(Dataset entries)

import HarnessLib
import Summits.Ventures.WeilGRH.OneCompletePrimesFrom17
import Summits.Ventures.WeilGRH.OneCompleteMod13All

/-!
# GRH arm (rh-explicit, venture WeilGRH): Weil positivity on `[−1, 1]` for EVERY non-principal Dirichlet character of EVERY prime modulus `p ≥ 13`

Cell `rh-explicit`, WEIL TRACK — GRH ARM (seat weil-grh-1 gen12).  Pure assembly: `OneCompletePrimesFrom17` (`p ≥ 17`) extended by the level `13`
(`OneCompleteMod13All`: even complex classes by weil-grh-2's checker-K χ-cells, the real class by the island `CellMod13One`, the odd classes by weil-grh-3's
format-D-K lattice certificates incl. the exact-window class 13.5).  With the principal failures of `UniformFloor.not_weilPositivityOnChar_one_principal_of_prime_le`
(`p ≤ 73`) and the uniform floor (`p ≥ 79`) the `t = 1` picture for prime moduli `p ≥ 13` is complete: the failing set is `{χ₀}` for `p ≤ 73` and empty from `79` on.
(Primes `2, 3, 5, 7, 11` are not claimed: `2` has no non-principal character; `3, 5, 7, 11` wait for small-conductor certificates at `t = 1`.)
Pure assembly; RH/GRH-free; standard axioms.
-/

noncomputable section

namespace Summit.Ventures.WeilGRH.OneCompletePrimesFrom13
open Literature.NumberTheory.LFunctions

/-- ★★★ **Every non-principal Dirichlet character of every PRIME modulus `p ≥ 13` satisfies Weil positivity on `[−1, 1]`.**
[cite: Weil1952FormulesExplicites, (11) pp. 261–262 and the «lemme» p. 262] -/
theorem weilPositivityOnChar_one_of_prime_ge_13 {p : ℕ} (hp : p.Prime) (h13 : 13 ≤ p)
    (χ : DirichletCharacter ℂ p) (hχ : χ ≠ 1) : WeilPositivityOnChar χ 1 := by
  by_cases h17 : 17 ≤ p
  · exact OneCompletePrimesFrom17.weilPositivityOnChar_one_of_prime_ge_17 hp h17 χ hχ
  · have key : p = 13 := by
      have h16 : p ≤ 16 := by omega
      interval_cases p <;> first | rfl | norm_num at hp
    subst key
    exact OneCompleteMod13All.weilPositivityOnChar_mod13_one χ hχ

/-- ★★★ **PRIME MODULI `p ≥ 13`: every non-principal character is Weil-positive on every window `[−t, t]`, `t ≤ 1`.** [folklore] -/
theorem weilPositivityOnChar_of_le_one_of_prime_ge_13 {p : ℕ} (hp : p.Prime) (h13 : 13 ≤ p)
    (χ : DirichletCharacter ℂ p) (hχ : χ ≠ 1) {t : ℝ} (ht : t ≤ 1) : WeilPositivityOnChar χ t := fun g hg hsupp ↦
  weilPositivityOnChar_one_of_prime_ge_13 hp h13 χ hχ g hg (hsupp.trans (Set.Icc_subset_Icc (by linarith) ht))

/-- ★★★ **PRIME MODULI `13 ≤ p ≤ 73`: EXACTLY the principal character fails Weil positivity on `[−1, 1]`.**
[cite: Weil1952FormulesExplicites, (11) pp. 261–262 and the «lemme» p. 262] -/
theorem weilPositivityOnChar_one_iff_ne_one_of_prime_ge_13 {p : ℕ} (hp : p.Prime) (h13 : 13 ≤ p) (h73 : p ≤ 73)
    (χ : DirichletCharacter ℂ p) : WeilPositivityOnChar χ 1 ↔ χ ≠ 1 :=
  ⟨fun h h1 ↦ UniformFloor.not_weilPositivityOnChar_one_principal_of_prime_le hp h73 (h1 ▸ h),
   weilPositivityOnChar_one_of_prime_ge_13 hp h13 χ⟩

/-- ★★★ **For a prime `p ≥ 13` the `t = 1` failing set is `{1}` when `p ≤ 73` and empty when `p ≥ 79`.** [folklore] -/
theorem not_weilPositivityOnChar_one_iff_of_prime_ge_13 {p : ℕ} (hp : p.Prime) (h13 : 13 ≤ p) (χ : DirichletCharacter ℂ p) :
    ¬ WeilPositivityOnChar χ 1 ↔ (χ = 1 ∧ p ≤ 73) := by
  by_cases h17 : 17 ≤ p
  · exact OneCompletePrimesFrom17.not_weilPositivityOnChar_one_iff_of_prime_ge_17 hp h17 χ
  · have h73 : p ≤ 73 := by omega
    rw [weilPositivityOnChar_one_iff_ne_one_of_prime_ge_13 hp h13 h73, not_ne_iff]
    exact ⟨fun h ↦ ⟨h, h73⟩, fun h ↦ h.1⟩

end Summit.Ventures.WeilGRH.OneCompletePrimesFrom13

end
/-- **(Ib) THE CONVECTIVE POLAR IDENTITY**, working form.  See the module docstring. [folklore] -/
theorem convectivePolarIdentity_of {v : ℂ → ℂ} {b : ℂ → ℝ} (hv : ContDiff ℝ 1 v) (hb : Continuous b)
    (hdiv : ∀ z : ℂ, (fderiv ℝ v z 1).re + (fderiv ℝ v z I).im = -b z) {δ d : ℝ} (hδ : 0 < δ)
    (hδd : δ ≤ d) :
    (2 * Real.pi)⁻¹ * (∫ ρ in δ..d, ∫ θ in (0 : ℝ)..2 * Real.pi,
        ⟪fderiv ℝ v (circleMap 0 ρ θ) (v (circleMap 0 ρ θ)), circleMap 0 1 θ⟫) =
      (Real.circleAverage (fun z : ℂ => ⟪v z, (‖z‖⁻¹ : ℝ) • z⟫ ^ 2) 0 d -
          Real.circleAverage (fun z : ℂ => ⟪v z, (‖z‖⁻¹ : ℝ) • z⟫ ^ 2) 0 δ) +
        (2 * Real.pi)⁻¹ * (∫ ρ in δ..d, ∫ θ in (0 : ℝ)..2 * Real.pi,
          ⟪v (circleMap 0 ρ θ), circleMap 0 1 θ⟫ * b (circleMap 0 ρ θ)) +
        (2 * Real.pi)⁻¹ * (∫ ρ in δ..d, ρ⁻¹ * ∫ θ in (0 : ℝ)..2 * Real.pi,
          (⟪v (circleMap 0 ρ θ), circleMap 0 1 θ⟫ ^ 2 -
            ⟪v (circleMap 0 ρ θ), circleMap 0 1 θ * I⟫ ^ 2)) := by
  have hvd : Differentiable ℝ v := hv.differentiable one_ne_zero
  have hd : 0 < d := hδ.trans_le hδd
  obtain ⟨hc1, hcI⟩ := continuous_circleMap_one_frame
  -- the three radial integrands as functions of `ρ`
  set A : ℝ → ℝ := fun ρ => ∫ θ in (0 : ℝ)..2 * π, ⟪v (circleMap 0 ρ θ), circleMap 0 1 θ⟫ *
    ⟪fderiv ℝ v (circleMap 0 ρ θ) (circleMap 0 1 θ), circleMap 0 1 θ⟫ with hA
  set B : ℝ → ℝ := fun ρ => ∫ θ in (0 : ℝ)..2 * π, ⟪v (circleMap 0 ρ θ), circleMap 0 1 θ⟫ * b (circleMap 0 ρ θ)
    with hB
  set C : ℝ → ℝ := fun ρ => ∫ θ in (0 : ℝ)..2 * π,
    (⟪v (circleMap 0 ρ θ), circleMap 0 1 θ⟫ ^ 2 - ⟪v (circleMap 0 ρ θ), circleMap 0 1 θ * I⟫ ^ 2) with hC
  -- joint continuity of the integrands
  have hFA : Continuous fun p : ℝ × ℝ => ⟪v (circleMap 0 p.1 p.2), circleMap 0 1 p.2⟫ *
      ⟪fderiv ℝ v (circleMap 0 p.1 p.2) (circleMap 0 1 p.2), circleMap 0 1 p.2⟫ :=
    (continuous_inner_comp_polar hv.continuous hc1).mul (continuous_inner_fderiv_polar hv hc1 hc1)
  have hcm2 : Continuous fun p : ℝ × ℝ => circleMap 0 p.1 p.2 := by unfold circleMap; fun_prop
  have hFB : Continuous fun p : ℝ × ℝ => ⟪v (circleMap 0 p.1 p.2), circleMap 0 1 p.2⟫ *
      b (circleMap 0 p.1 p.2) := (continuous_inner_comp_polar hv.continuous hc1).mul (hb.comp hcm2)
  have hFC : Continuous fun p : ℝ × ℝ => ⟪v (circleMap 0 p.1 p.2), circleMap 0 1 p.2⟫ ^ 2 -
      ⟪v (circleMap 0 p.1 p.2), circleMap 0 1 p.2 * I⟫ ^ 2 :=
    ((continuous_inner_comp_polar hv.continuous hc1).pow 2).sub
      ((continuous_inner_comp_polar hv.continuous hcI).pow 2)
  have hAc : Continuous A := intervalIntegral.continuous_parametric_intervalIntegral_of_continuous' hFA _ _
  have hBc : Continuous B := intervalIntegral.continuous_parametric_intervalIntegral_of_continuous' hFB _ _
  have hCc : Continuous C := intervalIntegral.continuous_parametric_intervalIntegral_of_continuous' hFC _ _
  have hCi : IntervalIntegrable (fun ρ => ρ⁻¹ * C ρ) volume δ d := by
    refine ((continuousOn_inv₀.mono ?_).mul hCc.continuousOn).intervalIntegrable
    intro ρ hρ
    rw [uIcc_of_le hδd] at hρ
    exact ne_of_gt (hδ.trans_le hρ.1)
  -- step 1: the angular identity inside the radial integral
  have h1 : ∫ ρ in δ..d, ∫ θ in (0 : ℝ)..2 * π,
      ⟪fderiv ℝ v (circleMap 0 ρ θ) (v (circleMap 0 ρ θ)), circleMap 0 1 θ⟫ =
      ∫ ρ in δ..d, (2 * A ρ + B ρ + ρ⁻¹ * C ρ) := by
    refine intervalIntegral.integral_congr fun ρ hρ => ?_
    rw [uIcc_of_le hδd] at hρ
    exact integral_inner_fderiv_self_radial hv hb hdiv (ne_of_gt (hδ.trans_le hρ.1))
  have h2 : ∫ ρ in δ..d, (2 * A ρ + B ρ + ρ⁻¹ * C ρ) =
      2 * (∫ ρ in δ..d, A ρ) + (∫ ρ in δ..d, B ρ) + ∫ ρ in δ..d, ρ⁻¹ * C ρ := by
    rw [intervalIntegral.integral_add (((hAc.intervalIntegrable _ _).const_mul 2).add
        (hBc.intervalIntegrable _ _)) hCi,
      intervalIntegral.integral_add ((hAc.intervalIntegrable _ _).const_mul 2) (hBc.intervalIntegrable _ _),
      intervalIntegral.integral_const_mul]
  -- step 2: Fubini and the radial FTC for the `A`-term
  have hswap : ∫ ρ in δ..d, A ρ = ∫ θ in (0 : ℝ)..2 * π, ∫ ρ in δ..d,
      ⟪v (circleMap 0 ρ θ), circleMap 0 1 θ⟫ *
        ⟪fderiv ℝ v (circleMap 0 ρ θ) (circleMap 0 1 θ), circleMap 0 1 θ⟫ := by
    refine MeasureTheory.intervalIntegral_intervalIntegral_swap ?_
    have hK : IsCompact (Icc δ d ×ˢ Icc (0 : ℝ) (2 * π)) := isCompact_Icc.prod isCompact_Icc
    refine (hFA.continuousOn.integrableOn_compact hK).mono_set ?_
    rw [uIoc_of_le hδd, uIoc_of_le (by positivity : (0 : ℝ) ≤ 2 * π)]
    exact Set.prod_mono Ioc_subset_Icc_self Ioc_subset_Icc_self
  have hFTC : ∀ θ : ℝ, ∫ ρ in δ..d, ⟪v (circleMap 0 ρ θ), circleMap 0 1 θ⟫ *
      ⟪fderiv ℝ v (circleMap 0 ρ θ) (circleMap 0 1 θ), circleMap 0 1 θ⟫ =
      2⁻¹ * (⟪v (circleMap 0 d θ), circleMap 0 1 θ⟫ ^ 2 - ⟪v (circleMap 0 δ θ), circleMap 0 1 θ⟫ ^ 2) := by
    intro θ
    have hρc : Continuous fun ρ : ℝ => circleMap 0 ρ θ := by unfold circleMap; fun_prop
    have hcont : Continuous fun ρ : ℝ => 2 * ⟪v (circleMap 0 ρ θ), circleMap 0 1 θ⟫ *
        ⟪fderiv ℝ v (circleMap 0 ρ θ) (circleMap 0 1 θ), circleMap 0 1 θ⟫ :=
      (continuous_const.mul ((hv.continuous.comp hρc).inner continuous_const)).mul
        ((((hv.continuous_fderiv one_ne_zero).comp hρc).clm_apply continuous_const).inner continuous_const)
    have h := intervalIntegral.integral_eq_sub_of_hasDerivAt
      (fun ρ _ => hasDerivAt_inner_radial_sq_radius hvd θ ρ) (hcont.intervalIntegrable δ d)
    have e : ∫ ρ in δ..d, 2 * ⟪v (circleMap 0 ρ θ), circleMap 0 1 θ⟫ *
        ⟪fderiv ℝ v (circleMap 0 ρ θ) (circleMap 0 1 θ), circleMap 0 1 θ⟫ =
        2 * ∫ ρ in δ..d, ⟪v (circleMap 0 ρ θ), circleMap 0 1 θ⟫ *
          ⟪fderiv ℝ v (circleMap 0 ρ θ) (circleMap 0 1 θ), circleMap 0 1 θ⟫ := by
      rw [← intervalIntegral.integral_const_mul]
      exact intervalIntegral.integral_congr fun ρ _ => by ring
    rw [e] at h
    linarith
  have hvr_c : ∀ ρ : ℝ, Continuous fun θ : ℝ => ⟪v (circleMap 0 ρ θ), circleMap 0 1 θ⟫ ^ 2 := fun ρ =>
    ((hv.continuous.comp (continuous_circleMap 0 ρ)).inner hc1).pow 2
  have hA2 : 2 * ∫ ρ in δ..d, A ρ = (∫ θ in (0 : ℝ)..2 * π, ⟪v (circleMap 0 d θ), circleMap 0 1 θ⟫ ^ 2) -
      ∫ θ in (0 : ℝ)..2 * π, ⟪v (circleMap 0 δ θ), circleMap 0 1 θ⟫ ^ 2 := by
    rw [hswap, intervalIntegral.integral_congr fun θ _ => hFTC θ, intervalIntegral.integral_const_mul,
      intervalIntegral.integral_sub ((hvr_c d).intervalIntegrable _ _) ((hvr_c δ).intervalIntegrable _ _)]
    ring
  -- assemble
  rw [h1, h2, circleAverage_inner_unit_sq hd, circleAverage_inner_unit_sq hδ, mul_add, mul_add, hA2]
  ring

* **Your goal**
In the entries above, find lines with "hsupp" and copy each.

* **Reply to the exercise**
    (χ : DirichletCharacter ℂ p) (hχ : χ ≠ 1) {t : ℝ} (ht : t ≤ 1) : WeilPositivityOnChar χ t := fun g hg hsupp ↦
  weilPositivityOnChar_one_of_prime_ge_13 hp h13 χ hχ g hg (hsupp.trans (Set.Icc_subset_Icc (by linarith) ht))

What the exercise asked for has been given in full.